今回は、「日本銀行本店 本館」です。この建物は「ネオ・バロック様式」が用いられ、いわゆる辰野式と呼ばれる赤煉瓦と白い大理石のデザインではありませんが、構造は1階は石積み、2~3階はレンガ積みで表面を薄い石張りで仕上げて軽量化しています。
予約をすれば内部を見学できますが、ふらっと見に行ったためドーム下の正面玄関は見られませんでした。
上から見ると「円」の字に見えるといわれる建物の左右の翼棟(円の字の両足の部分)の先端を壁(門)でつないで見えないようなデザインにしています。
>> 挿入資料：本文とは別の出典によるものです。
/-- **Conditional discharge of `geometricallyIrreducible_reductionAt` for one model from the
surjectivity half of the theorem on formal functions for that model**
(`HasSurjectiveFormalFunctions 𝔪_v (𝒳 → Spec 𝓞_{K,v})`, with `𝔪_v = ker (𝓞_{K,v} → κ(v))`; Stacks
Project, Tag 02OC, case `p = 0`, `𝓕 = 𝒪_𝒳`): the reduction `𝒳 ×_{𝓞_{K,v}} κ(v)` of a smooth proper
model `𝒳` of a smooth projective geometrically irreducible `X/K` is geometrically irreducible —
geometrically connected by `geometricallyConnected_reductionAt` and smooth over `κ(v)`, hence
geometrically irreducible
(`geometricallyIrreducible_of_geometricallyConnected_of_smoothOfRelativeDimension`; Stacks
Project, Tag 056T). This is the form to use if the formal-functions input is established
only for smooth proper schemes over `𝓞_{K,v}` (e.g. from the finiteness of `H¹(𝒳, 𝒪_𝒳)`); the
unconditional discharge `geometricallyIrreducible_reductionAt_holds`
(`Literature/AlgebraicGeometry/Motives/GoodReductionZariskiProofs.lean`) instead establishes the
formal-functions input for a projective Chow cover of `𝒳` (see the module docstring).
[cite: StacksProject, Tags 02OC, 03H0 and 056T (Cohomology of Schemes, Theorem 30.20.5; More on Morphisms, Theorem 37.53.4; Varieties, Lemma 33.25.4)] -/
theorem geometricallyIrreducible_reductionAt_of_hasSurjectiveFormalFunctions
    (hFF : HasSurjectiveFormalFunctions (RingHom.ker (residueAt v)) 𝒳.total.hom) :
    𝒳.geometricallyIrreducible_reductionAt := by
  intro n hX h
  haveI := 𝒳.geometricallyConnected_reductionAt hFF hX h
  haveI := h.1
  haveI := smoothOfRelativeDimension_isStableUnderBaseChange (n := n)
  haveI : SmoothOfRelativeDimension n
      (pullback.snd 𝒳.total.hom (Spec.map (CommRingCat.ofHom (residueAt v)))) :=
    MorphismProperty.pullback_snd _ _ ‹_›
  exact geometricallyIrreducible_of_geometricallyConnected_of_smoothOfRelativeDimension
    (pullback.snd 𝒳.total.hom (Spec.map (CommRingCat.ofHom (residueAt v)))) n

end Literature.AlgebraicGeometry.Motives.IntegralModel

end
import Summits.QuantumFields.YangMills.Theorems.AlphaInputsT3ACv3LinearLiftMatrixCLM
import Summits.QuantumFields.YangMills.Theorems.AlphaInputsT3ACv3LinearLiftSupport
import HarnessLib

/-!
# `AlphaInputsT3ACv3LinearLiftMatrixLocal` — (V) THE MATRIX-VALUED PORT OF THE (LL) ENGINE, PART 9: LOCALITY of the sup-small matrix lift `liftSM` (★w2 g2's `liftS_congr_local`
# read entrywise): `liftSM k A b` depends only on the coarse matrix data within sup-distance `3` cells of `b₋`; vanishing off the support; ★★ the LOCAL sup bound
# `‖liftSM k A b‖ ≤ (C_S∕L^k)·M` from `‖A‖ ≤ M` on that neighbourhood only (SAME constant as the global bound) — the letter ★w4's STENCIL version of the Newton right inverse asked
# for (R6-FLAT CLAIM 2026-08-28T01:41:16Z) — cell `ym3-torus`, width seat `ym-ust-19936-w3` (g0)

WHY.  The Newton right inverse of RULING g24-№4 is the torus operator `R = liftSCLM` (part 5); on a REGION∕STENCIL the data are only defined (or only small) near the stencil, so the
executors need that `R u (b)` reads `u` only on the cells within a fixed sup-distance of `b` and is bounded by the LOCAL sup of `u` there.  ★w2 g2 landed the scalar letters
(`LinearLiftSpread.liftS_congr_local`, `liftS_eq_zero_of_local`, `abs_liftS_le_local`, predicate `NearR k r x y`, p595415); THIS FILE ports them to `M_n(ℂ)`-valued data through
`byEntry` (parts 1∕5): ★ `liftSM_congr_local`, `liftSM_eq_zero_of_local`, ★★ `norm_liftSM_le_local` (`(C_S∕L^k)·M`, no `|n|²` — the scalar local bound through the `ℓ^∞` port
`norm_byEntry_le_of_bound` with the sub-family `NearR k 3 b₋`), and the CLM∕subtype readings `norm_liftSCLM_apply_le_local`, `liftSCLM_apply_eq_zero_of_local`.
HONEST FRAMING.  Finite-dimensional real linear algebra; nothing of [Balaban1985UV3]∕[Balaban1985Variational]∕[Balaban1985Averaging] is asserted; (FL)∕`hLift`, the stub 2′χ, the
crux `HistoryTailL` and any gap are NOT claimed; count-neutral helper (`--supports stmt-QuantumFields-19936`); registry untouched.  YM₃ on the three-torus is a RUNG of the
programme, not the Clay problem; nothing here is about d = 4, infinite volume or a mass gap.

References: T. Bałaban, Commun. Math. Phys. 109 (1987) 249–301 [Balaban1987RG1] ((0.4), (0.11) p.253); Commun. Math. Phys. 98 (1985) 17–51 [Balaban1985Averaging] (p.24:
locality of the averaging operation).
-/

set_option autoImplicit false

noncomputable section

open scoped Matrix.Norms.L2Operator

namespace Summit.QuantumFields.YangMills.Theorems.LinearLiftMatrix

open Finset
open Literature.MathematicalPhysics.QuantumFieldTheory.Balaban1983to89
open Literature.MathematicalPhysics.QuantumFieldTheory.Balaban1985CMP102.Setting
open Literature.MathematicalPhysics.QuantumFieldTheory.Balaban1983to89.B5Eq118OneStroke (iterBlockOf)
open Summit.QuantumFields.Balaban3D.Carriers
open Summit.QuantumFields.YangMills.Theorems.LinearLiftProfile
open Summit.QuantumFields.YangMills.Theorems.LinearLiftSpread (hh liftS liftSL liftSL_apply NearR Near near_self nearR_of_near nearR_mono liftS_congr_local abs_liftS_le_local)

section Local

variable {P : Params} {n : Type*} (k : ℕ) (hk : k ≤ P.m + P.K)
include hk

/-- **★ LOCALITY OF THE SUP-SMALL MATRIX LIFT**: if the matrix data `A`, `A'` agree on every coarse bond issuing from a cell within sup-distance `3` of the cell of `b₋`, then
`liftSM k A b = liftSM k A' b` (★w2 g2's `liftS_congr_local` on the real and imaginary part of every entry). [cite: Balaban1985Averaging, p.24] -/
theorem liftSM_congr_local (A A' : PBond P k → Matrix n n ℂ) (b : PBond P 0) (h : ∀ (y : Site P k) (μ : Fin P.d), NearR k 3 b.src y → A ⟨y, μ⟩ = A' ⟨y, μ⟩) :
    liftSM k A b = liftSM k A' b := by
  ext i l
  apply Complex.ext
  · rw [liftSM_eq, liftSM_eq, byEntry_apply_re, byEntry_apply_re]
    exact liftS_congr_local k hk _ _ b fun y μ hy => by simp only [h y μ hy]
  · rw [liftSM_eq, liftSM_eq, byEntry_apply_im, byEntry_apply_im]
    exact liftS_congr_local k hk _ _ b fun y μ hy => by simp only [h y μ hy]

/-- **VANISHING OFF THE SUPPORT**: if `A ⟨y, μ⟩ = 0` for every cell `y` within sup-distance `3` of the cell of `b₋`, then `liftSM k A b = 0`. [cite: Balaban1985Averaging, p.24] -/
theorem liftSM_eq_zero_of_local (A : PBond P k → Matrix n n ℂ) (b : PBond P 0) (h : ∀ (y : Site P k) (μ : Fin P.d), NearR k 3 b.src y → A ⟨y, μ⟩ = 0) :
    liftSM k A b = 0 := by
  classical
  have h0 : liftSM k (0 : PBond P k → Matrix n n ℂ) b = 0 := by
    rw [liftSM_eq, byEntry_congr (T := liftS k) (fun f => (liftSL_apply k f).symm), byEntry_eq_sum_kernel]
    simp
  rw [liftSM_congr_local k hk A 0 b fun y μ hy => by rw [h y μ hy]; rfl, h0]

/-- **★★ THE LOCAL SUP BOUND OF THE SUP-SMALL MATRIX LIFT, SAME CONSTANT**: `‖liftSM k A b‖ ≤ (C_S∕L^k)·M` as soon as `‖A ⟨y, μ⟩‖ ≤ M` for the cells `y` within sup-distance `3` of
the cell of `b₋` (all directions) — ★w2 g2's `abs_liftS_le_local` through the `ℓ^∞` port with the sub-family `NearR k 3 b₋` (no `|n|²`). [cite: Balaban1987RG1, (0.4)+(0.11) p.253] -/
theorem norm_liftSM_le_local [Fintype n] [DecidableEq n] (A : PBond P k → Matrix n n ℂ) (b : PBond P 0) {M : ℝ}
    (hA : ∀ (y : Site P k) (μ : Fin P.d), NearR k 3 b.src y → ‖A ⟨y, μ⟩‖ ≤ M) :
    ‖liftSM k A b‖ ≤ (CS P / (P.L : ℝ) ^ k) * M := by
  classical
  have hM : 0 ≤ M := (norm_nonneg _).trans (hA (iterBlockOf k b.src) b.dir (nearR_mono k (by norm_num) (nearR_of_near k (near_self k hk b.src))))
  rw [liftSM_eq, byEntry_congr (T := liftS k) (fun f => (liftSL_apply k f).symm)]
  refine norm_byEntry_le_of_bound (liftSL P k) (fun c : PBond P k => NearR k 3 b.src c.src) b (fun f M' hf => ?_) A hM fun c hc => hA c.src c.dir hc
  have h := abs_liftS_le_local k hk f b (M := M') fun y μ hy => hf ⟨y, μ⟩ hy
  unfold CS
  calc |liftSL P k f b| = |liftS k f b| := rfl
    _ ≤ (18 : ℝ) ^ P.d * (2 + ((P.d : ℝ) + 1) * (18 : ℝ) ^ P.d) * M' / (P.L : ℝ) ^ k := h
    _ = (18 : ℝ) ^ P.d * (2 + ((P.d : ℝ) + 1) * (18 : ℝ) ^ P.d) / (P.L : ℝ) ^ k * M' := by ring

/-- **THE LOCAL SUP BOUND, CLM READING**: `‖liftSCLM P k hk u b‖ ≤ (C_S∕L^k)·M` from `‖u ⟨y, μ⟩‖ ≤ M` on the cells within sup-distance `3` of `b₋`. [cite: Balaban1987RG1, (0.4)+(0.11) p.253] -/
theorem norm_liftSCLM_apply_le_local [Fintype n] [DecidableEq n] (u : PBond P k → Matrix n n ℂ) (b : PBond P 0) {M : ℝ}
    (hu : ∀ (y : Site P k) (μ : Fin P.d), NearR k 3 b.src y → ‖u ⟨y, μ⟩‖ ≤ M) :
    ‖liftSCLM P k hk u b‖ ≤ (CS P / (P.L : ℝ) ^ k) * M := by
  rw [liftSCLM_apply]
  exact norm_liftSM_le_local k hk u b hu

/-- **VANISHING OFF THE SUPPORT, CLM READING**: `liftSCLM P k hk u b = 0` when `u` vanishes on the cells within sup-distance `3` of `b₋`. [cite: Balaban1985Averaging, p.24] -/
theorem liftSCLM_apply_eq_zero_of_local [Fintype n] [DecidableEq n] (u : PBond P k → Matrix n n ℂ) (b : PBond P 0)
    (hu : ∀ (y : Site P k) (μ : Fin P.d), NearR k 3 b.src y → u ⟨y, μ⟩ = 0) : liftSCLM P k hk u b = 0 := by
  rw [liftSCLM_apply]
  exact liftSM_eq_zero_of_local k hk u b hu

end Local

end Summit.QuantumFields.YangMills.Theorems.LinearLiftMatrix

end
中央銀行ですから、防御機能を高めたともいわれていますが、その他諸説あるようです。
駅舎、銀行などで様々な歴史様式を採用した辰野金吾の建築の中では、次回紹介する「日本銀行大阪支店」はデザインが似ているものかと思います。
日銀本店の道路を挟んで周りには、バロック様式の「三井本館」や「三越本店」、外壁の装飾を排除した「近三ビル」(旧森五商店ビル/設計:村野藤吾)、アーチを多用した出入り口や半円形の窓の幾何学的な装飾が特徴の「常盤小学校」などもあり、建築様式の違いを見比べられますので、現地訪問の際はぜひ一緒にご覧ください。